Taehyung gözyaşlarını tutamıyor. “Aa, ölen bir yakınını mı andırıyoruz acaba? Bu adam ağlıyor.”

İncil tutan genç boştaki elini pembelinin ağzına kapatıyor. “Gevezelik yapma, Min. Adamın acısı var belli ki.”

Min sinirle geriye çekiliyor. “Bana şöyle seslenmemeni söylemiştim! Ayrıca adamın acısı varsa kendine var, ben mi acıttım canını sanki.” Test kitaplarından birini sevgilisinin kafasına vuruyor.

Taehyung hızla gözyaşlarını siliyor fakat öylece izlemeye devam ediyor.

“Amca konuşacak mısın gidelim mi?”

“Kes sesini artık, ölülere saygın olsun.” Min göz devirerek cevaplıyor. “Amcanın ölü olduğunu bilmiyordum, kusura bakma hayalet amca.”

Taehyung'a yaklaşmaya başlıyor. Yeterince yakınına geldiğinde ise istemsizce bir ürperti hissediyor. Mezar taşında yazan şeye bir göz atıyor.

Park Jimin, 13.10.1995 — 27.02.2012

Nefes alış verişleri hızlanıyor. Hızlıca bakıp kaçmak niyetiyle geldiği mezarın başında öylece duruyor. Sanki bir güç hareket etmesini engelliyor.

Mezarı biraz daha inceliyor. Yıllardır temizlenmemiş olan taş soluk gri rengiyle insanın kanını donduruyor.

Mezarlıktaki bütün mezar taşları bembeyaz ve temizken, onunki gri ve kirli.

Min gri taşın kırılmış bir kısmına yapıştırılan kağıdı görüyor. Ne yazdığını okuyamayınca biraz daha yaklaşmaya çalışıyor.

“Sen, bir canavar değilsin.”

Taehyung karşında gördüğü kişiye mırıldanıyor. “Kağıtta bu yazıyor.” diye ekliyor.

“Bayım, bu kişi sizin neyiniz oluyordu?”

Taehyung hafifçe gülümsüyor. “Kardeşim.”

Siyah saçları ve elinden düşürmediği İncil'i ile yanlarına gelen diğer kişiye bakıyor. “Sevgili misiniz siz?” diye soruyor.

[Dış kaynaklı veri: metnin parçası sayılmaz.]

import Summits.BirchSwinnertonDyer.BirchSwinnertonDyer.Theorems.ClassRecordThreeEulerHalvesAtThreeCartanTorusCubeCutPSLine
import HarnessLib

/-!
# Crux 23422 line `cartan` v8′, stub (F2a), PRINCIPAL-SERIES half of the torus-cube cut — file PS-3b: stub (P2)
# `P_psSplitNormSharp` REDUCED to the mod-3 line (`hline`, `hsimple`) and `N_D(X_M) ⊄ 3X`

Seat `bsd-stepL-cartan-f2a` g0 (explicit unit, pen g44 AUTOFILL #2 row (3′); `--supports stmt-BirchSwinnertonDyer-23422 --as helper`).
`psSplitNormSharp_of_line`: for `q ≡ 1 (mod 3)`, given the mod-3 line `X_M ⊂ X` (G-stable, `3X ⊆ X_M`, trivial quotient action, proper;
`X_M/3X` simple) and ONE vector of `X_M` whose mirabolic norm `N_D = Σ_a ρ(diag(a,1))` is not in `3X`, some translate `ρ(g)w_C` has
split norm `m·w_S` with `3^{ord₃(q−1)+1} ∤ m`. Argument: `V = ℤ[G]w_C + 3X` is `G`-stable; `V ∩ X_M` is `X_M` or inside `3X` by simplicity;
the latter would make `w_C` fixed mod `3`, i.e. `w_C ∈ 3X` by `noFixedVectorModThree`, impossible for a generator; so `X_M ⊆ V`, and if every
`N_D(ρ(g)w_C)` were in `3X` then `N_D(V) ⊆ 3X`, contradicting the hypothesis; finally `N_{T_s} = (q−1)·N_D` (file PS-1) converts
`N_D(ρ(g)w_C) = m′w_S`, `3 ∤ m′` into `3^{v+1} ∤ (q−1)m′`. Also: small arithmetic helpers (`isCoprime_three_of_not_dvd`,
`not_pow_succ_dvd_mul`) and `span_orbit_map_le` (the `ℤ`-span of a `G`-orbit is `G`-stable).
HONEST FRAMING: a conditional reduction on one lattice; S-K1′ is NOT proved, no summit statement, no route item and no registered stub is
proved; BSD is proved for no curve. [folklore]
-/

namespace Summit.BirchSwinnertonDyer.BirchSwinnertonDyer.Theorems.CartanTorusCubeCut.PS

open Summit.BirchSwinnertonDyer.BirchSwinnertonDyer.Theorems.CartanDegree
open Summit.BirchSwinnertonDyer.BirchSwinnertonDyer.Theorems.CartanTorusCubeCut

set_option linter.dupNamespace false
set_option autoImplicit false

/-! ### Arithmetic helpers -/

/-- `3 ∤ n ⇒ gcd(3, n) = 1`. -/
theorem isCoprime_three_of_not_dvd {n : ℤ} (hn : ¬ (3 : ℤ) ∣ n) : IsCoprime (3 : ℤ) n :=
  (Int.prime_three.coprime_iff_not_dvd).2 hn

/-- `3^{v+1} ∤ N·m′` when `3^{v+1} ∤ N` … in the form used here: `v = ord₃ N`, `N ≠ 0`, `3 ∤ m′`. -/
theorem not_pow_succ_dvd_mul {N : ℕ} (hN : N ≠ 0) {m' : ℤ} (hm' : ¬ (3 : ℤ) ∣ m') :
    ¬ (3 : ℤ) ^ (padicValNat 3 N + 1) ∣ (N : ℤ) * m' := by
  intro h
  have hcop : IsCoprime ((3 : ℤ) ^ (padicValNat 3 N + 1)) m' := (isCoprime_three_of_not_dvd hm').pow_left
  have h' : (3 : ℤ) ^ (padicValNat 3 N + 1) ∣ (N : ℤ) := hcop.dvd_of_dvd_mul_right h
  have h'' : 3 ^ (padicValNat 3 N + 1) ∣ N := by exact_mod_cast h'
  haveI : Fact (Nat.Prime 3) := ⟨Nat.prime_three⟩
  exact pow_succ_padicValNat_not_dvd hN h''

variable {q : ℕ} [Fact q.Prime]

/-! ### The orbit span `ℤ[G]·w` -/

section Orbit
variable (𝓛 : CartanTorusLattice q)

omit [Fact q.Prime] in
/-- the `ℤ`-span of the `G`-orbit of `w` is `G`-stable. -/
theorem span_orbit_map_le (w : Fin 𝓛.d → ℤ) (h : G q) :
    (Submodule.span ℤ (Set.range fun g : G q => 𝓛.ρ g w)).map (𝓛.ρ h) ≤
      Submodule.span ℤ (Set.range fun g : G q => 𝓛.ρ g w) := by
  rw [Submodule.map_span_le]
  rintro _ ⟨g, rfl⟩
  refine Submodule.subset_span ⟨h * g, ?_⟩
  simp [map_mul]

omit [Fact q.Prime] in
/-- pointwise form. -/
theorem rho_mem_span_orbit (w : Fin 𝓛.d → ℤ) (h : G q) {x : Fin 𝓛.d → ℤ}
    (hx : x ∈ Submodule.span ℤ (Set.range fun g : G q => 𝓛.ρ g w)) :
    𝓛.ρ h x ∈ Submodule.span ℤ (Set.range fun g : G q => 𝓛.ρ g w) :=
  span_orbit_map_le 𝓛 w h ⟨x, hx, rfl⟩

omit [Fact q.Prime] in
/-- `w` lies in the span of its orbit. -/
theorem self_mem_span_orbit (w : Fin 𝓛.d → ℤ) :
    w ∈ Submodule.span ℤ (Set.range fun g : G q => 𝓛.ρ g w) :=
  Submodule.subset_span ⟨1, by simp⟩

omit [Fact q.Prime] in
/-- a generator of a saturated rank-one fixed lattice is not divisible by `3`: if `w_C = 3w` then `w` is fixed, `w = m w_C`, absurd. -/
theorem wC_not_three_smul {wC : Fin 𝓛.d → ℤ} (hwC : wC ≠ 0)
    (hCgen : ∀ v, 𝓛.IsNonsplitFixed v → ∃ m : ℤ, v = m • wC) (hC : 𝓛.IsNonsplitFixed wC) :
    ¬ ∃ w, wC = (3 : ℤ) • w := by
  rintro ⟨w, hw⟩
  have hwfix : 𝓛.IsNonsplitFixed w := by
    intro t ht
    have := hC t ht
    rw [hw, map_zsmul] at this
    exact smul_right_injective _ (by norm_num : (3 : ℤ) ≠ 0) this
  obtain ⟨m, hm⟩ := hCgen w hwfix
  rw [hm, smul_smul] at hw
  have : (1 - 3 * m) • wC = 0 := by rw [sub_smul, one_smul, ← hw, sub_self]
  rcases smul_eq_zero.1 this with h | h
  · omega
  · exact hwC h

end Orbit

/-! ### (P2) from the line -/

/-- **(P2) for the given lattice, from the mod-3 line**, simplicity of `X_M/3X`, and `N_D(X_M) ⊄ 3X`. -/
theorem psSplitNormSharp_of_line (𝓛 : CartanTorusLattice q) (h1 : q % 3 = 1)
    {XM : Submodule ℤ (Fin 𝓛.d → ℤ)}
    (hline : (∀ g : G q, ∀ x ∈ XM, 𝓛.ρ g x ∈ XM) ∧ (∀ x, (3 : ℤ) • x ∈ XM) ∧
      (∀ (g : G q) (x : Fin 𝓛.d → ℤ), 𝓛.ρ g x - x ∈ XM) ∧ XM ≠ ⊤)
    (hsimple : ∀ L : Submodule ℤ (Fin 𝓛.d → ℤ), (∀ g : G q, ∀ x ∈ L, 𝓛.ρ g x ∈ L) →
      (∀ x, (3 : ℤ) • x ∈ L) → L ≤ XM → (L = XM ∨ ∀ x ∈ L, ∃ y, x = (3 : ℤ) • y))
    (hND : ∃ x ∈ XM, ¬ ∃ y, (∑ a : (ZMod q)ˣ, 𝓛.ρ (diagGL ![a, 1]) x) = (3 : ℤ) • y)
    {wS wC : Fin 𝓛.d → ℤ}
    (hSgen : ∀ v, 𝓛.IsSplitFixed v → ∃ m : ℤ, v = m • wS)
    (hC : 𝓛.IsNonsplitFixed wC) (hCgen : ∀ v, 𝓛.IsNonsplitFixed v → ∃ m : ℤ, v = m • wC) :
    ∃ g : G q, ∀ m : ℤ, normOp 𝓛 (splitTorus q) (𝓛.ρ g wC) = m • wS →
      ¬ (3 : ℤ) ^ (padicValNat 3 (q - 1) + 1) ∣ m := by
  classical
  obtain ⟨hG, h3, htriv, -⟩ := hline
  have hq : q.Prime := Fact.out
  have hwS : wS ≠ 0 := wS_ne_zero 𝓛 h1 hSgen
  have hwC : wC ≠ 0 := wC_ne_zero 𝓛 h1 hCgen
  -- KEY: some translate has mirabolic norm outside `3X`
  have key : ∃ g : G q, ¬ ∃ y, (∑ a : (ZMod q)ˣ, 𝓛.ρ (diagGL ![a, 1]) (𝓛.ρ g wC)) = (3 : ℤ) • y := by
    by_contra hall
    push Not at hall
    -- `V = ℤ[G]w_C + 3X`
    set A : Submodule ℤ (Fin 𝓛.d → ℤ) := Submodule.span ℤ (Set.range fun g : G q => 𝓛.ρ g wC) with hA
    set T : Submodule ℤ (Fin 𝓛.d → ℤ) := LinearMap.range (LinearMap.lsmul ℤ (Fin 𝓛.d → ℤ) 3) with hT
    have memT : ∀ x : Fin 𝓛.d → ℤ, x ∈ T ↔ ∃ y, x = (3 : ℤ) • y := by
      intro x
      simp only [hT, LinearMap.mem_range, LinearMap.lsmul_apply]
      exact ⟨fun ⟨y, hy⟩ => ⟨y, hy.symm⟩, fun ⟨y, hy⟩ => ⟨y, hy.symm⟩⟩
    set V := A ⊔ T with hV
    have hV3 : ∀ x, (3 : ℤ) • x ∈ V := fun x => Submodule.mem_sup_right ((memT _).2 ⟨x, rfl⟩)
    have hVG : ∀ h : G q, ∀ x ∈ V, 𝓛.ρ h x ∈ V := by
      intro h x hx
      rw [hV, Submodule.mem_sup] at hx
      obtain ⟨a, ha, t, ht, rfl⟩ := hx
      rw [map_add]
      refine Submodule.add_mem _ (Submodule.mem_sup_left (rho_mem_span_orbit 𝓛 wC h ha)) ?_
      obtain ⟨y, rfl⟩ := (memT t).1 ht
      rw [map_zsmul]
      exact hV3 _
    have hwCV : wC ∈ V := Submodule.mem_sup_left (self_mem_span_orbit 𝓛 wC)
    -- `N_D` maps `V` into `3X`
    have hNDV : ∀ x ∈ V, ∃ y, (∑ a : (ZMod q)ˣ, 𝓛.ρ (diagGL ![a, 1]) x) = (3 : ℤ) • y := by
      intro x hx
      rw [← LinearMap.sum_apply]
      have hle : V ≤ T.comap (∑ a : (ZMod q)ˣ, 𝓛.ρ (diagGL ![a, 1])) := by
        rw [hV, sup_le_iff]
        constructor
        · rw [hA, Submodule.span_le]
          rintro _ ⟨g, rfl⟩
          rw [SetLike.mem_coe, Submodule.mem_comap, memT, LinearMap.sum_apply]
          exact hall g
        · intro t ht
          obtain ⟨y, rfl⟩ := (memT t).1 ht
          rw [Submodule.mem_comap, map_zsmul, memT]
          exact ⟨_, rfl⟩
      exact (memT _).1 (hle hx)
    -- `L = V ∩ X_M`
    rcases hsimple (V ⊓ XM) (fun g x hx => ⟨hVG g x hx.1, hG g x hx.2⟩) (fun x => ⟨hV3 x, h3 x⟩)
        inf_le_right with hL | hL
    · -- `X_M ⊆ V`: contradicts `hND`
      obtain ⟨x, hxM, hx⟩ := hND
      have hxV : x ∈ V := by
        have : x ∈ V ⊓ XM := by rw [hL]; exact hxM
        exact this.1
      exact hx (hNDV x hxV)
    · -- `V ∩ X_M ⊆ 3X`: `w_C` is fixed mod 3, hence divisible by 3 — impossible
      have hfix : ∀ g : G q, ∃ w : Fin 𝓛.d → ℤ, 𝓛.ρ g wC - wC = (3 : ℤ) • w := fun g =>
        hL _ ⟨V.sub_mem (hVG g _ hwCV) hwCV, htriv g wC⟩
      exact wC_not_three_smul 𝓛 hwC hCgen hC (𝓛.noFixedVectorModThree wC hfix)
  obtain ⟨g, hg⟩ := key
  refine ⟨g, fun m hm => ?_⟩
  obtain ⟨m', hm', rfl⟩ := coeff_normOp_splitTorus_eq 𝓛 hwS hSgen (𝓛.ρ g wC) m hm
  have h3m' : ¬ (3 : ℤ) ∣ m' := by
    rintro ⟨k, rfl⟩
    exact hg ⟨k • wS, by rw [hm', smul_smul]⟩
  have hq1 : q - 1 ≠ 0 := by have := hq.two_le; omega
  exact not_pow_succ_dvd_mul hq1 h3m'

end Summit.BirchSwinnertonDyer.BirchSwinnertonDyer.Theorems.CartanTorusCubeCut.PS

“Beyefendi, bu çok gizli bir sır! Bunu mezarlıkta böylece söyleyemezsiniz. Biz birbirimize yasakmışız. Bu yüzden çok gizli!”

Min gözlerini hala yazıdan çekmemiş, bakmaya devam ediyor. “Bu benim ismim, Jungkook.”

Siyahlı olan anlamamış gibi ona dönüyor. “Senin ismin mi?”

Jungkook şaşırıyor. Yavaşça tanımadığı adama doğru dönüyor. Aklında birden fazla soru var, lakin ilk sorduğu şey şu oluyor: “Beyefendi, eğer reenkarnasyon gerçekse İncil bir yalandan ibaret demek mi bu?”

Jimin bir şeyi daha fark edince gözleri dolarak sevgilisine dönüyor. “Jungkook, bu adamın ölüm tarihi benim doğum tarihim! Sadece bir yıl sonra doğmuşum.”

Taehyung soğuk betona iyice çöküyor. Dizlerini kendine çekip hıçkırmaya başlıyor.

“Beyefendi, gerçekten sizin bir zamanlar tanıdığınız insan benim sevgilim mi?”

Kafasını dizlerinden kaldırıyor, Jungkook'u inceliyor. “Demek, onsuz yaşayamam dediği sendin. Tanrı sizlere o kadar acımış olmalı ki, size bir şans daha veriyor şimdi.”

Jungkook kafası karışık görünüyor. “Şey, hangi Tanrıdan bahsettiğinizi öğrenebilir miyim? Bu kesinlikle İsa değil. Çünkü İncil tamamen reenkarnasyona karşı bir kitap...”

Jimin, sevgilisinin elini tutuyor ve yerde ağlayan adama saygılarını sunduktan hemen sonra oradan uzaklaşıyorlar.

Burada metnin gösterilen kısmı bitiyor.